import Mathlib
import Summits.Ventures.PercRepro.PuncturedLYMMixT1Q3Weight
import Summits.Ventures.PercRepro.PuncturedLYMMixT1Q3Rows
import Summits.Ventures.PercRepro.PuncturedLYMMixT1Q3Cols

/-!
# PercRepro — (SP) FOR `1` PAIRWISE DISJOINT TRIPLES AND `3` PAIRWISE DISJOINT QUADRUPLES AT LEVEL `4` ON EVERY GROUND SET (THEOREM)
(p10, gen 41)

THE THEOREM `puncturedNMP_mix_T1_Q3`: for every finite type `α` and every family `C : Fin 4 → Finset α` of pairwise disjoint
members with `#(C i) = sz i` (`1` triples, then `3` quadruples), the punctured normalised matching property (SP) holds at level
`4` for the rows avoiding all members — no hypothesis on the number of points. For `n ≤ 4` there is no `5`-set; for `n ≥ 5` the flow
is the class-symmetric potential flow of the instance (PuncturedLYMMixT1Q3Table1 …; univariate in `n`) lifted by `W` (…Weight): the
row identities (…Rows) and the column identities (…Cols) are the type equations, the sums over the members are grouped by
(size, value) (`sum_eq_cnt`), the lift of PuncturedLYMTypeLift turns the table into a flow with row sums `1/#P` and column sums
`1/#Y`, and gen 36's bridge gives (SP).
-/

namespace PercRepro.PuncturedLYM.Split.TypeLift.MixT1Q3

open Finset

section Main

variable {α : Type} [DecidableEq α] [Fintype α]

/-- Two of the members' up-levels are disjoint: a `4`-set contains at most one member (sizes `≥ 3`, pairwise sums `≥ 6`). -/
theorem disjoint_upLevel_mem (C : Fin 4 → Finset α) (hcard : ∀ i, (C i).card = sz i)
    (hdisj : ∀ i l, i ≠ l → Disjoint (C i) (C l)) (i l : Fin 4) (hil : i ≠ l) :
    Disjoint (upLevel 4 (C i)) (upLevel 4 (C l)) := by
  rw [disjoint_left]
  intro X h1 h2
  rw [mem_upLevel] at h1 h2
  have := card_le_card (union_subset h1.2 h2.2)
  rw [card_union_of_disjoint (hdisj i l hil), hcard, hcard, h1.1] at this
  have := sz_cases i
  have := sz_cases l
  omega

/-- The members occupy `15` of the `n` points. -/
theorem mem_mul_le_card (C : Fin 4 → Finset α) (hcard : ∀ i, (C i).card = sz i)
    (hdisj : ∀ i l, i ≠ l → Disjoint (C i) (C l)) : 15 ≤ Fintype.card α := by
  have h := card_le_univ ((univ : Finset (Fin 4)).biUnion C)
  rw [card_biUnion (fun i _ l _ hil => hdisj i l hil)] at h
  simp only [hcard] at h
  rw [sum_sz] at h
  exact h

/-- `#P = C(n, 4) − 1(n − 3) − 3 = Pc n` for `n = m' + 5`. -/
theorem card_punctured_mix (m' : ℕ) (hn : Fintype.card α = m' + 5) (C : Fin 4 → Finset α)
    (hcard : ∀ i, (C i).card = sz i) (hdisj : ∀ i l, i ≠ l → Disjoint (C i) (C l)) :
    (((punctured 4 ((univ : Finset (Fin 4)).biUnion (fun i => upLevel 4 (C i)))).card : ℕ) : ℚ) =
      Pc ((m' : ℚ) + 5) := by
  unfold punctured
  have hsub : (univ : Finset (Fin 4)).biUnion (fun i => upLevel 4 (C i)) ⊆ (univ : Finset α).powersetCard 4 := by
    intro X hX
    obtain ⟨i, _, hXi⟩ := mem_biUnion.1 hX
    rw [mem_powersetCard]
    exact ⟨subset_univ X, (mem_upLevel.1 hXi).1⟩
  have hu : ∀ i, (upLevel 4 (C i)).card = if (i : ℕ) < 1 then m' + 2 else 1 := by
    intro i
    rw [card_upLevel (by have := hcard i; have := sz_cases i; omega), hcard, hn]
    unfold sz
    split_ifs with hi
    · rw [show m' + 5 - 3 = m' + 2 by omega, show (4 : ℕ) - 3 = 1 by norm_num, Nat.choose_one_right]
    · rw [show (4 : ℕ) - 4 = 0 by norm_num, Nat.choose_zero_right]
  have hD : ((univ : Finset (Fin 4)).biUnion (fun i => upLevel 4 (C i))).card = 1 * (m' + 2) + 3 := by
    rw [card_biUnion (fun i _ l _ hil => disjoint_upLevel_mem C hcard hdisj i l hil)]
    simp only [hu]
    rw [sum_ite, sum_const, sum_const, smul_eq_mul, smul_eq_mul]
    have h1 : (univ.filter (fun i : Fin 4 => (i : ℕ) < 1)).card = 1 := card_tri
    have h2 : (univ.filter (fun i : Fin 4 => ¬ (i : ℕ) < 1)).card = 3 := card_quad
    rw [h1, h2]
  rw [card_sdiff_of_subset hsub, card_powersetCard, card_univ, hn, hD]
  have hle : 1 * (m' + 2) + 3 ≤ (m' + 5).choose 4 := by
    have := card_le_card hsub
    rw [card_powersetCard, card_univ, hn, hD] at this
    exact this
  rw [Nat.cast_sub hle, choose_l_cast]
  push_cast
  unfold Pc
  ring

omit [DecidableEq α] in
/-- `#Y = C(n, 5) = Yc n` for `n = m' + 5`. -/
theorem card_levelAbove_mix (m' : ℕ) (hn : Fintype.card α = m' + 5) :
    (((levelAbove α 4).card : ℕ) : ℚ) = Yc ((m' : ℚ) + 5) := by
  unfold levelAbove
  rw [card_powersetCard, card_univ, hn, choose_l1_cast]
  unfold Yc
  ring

Problem details:
Show the lines above with "column".

Output for this exercise:
row identities (…Rows) and the column identities (…Cols) are the type equations, the sums over the members are grouped by
(size, value) (`sum_eq_cnt`), the lift of PuncturedLYMTypeLift turns the table into a flow with row sums `1/#P` and column sums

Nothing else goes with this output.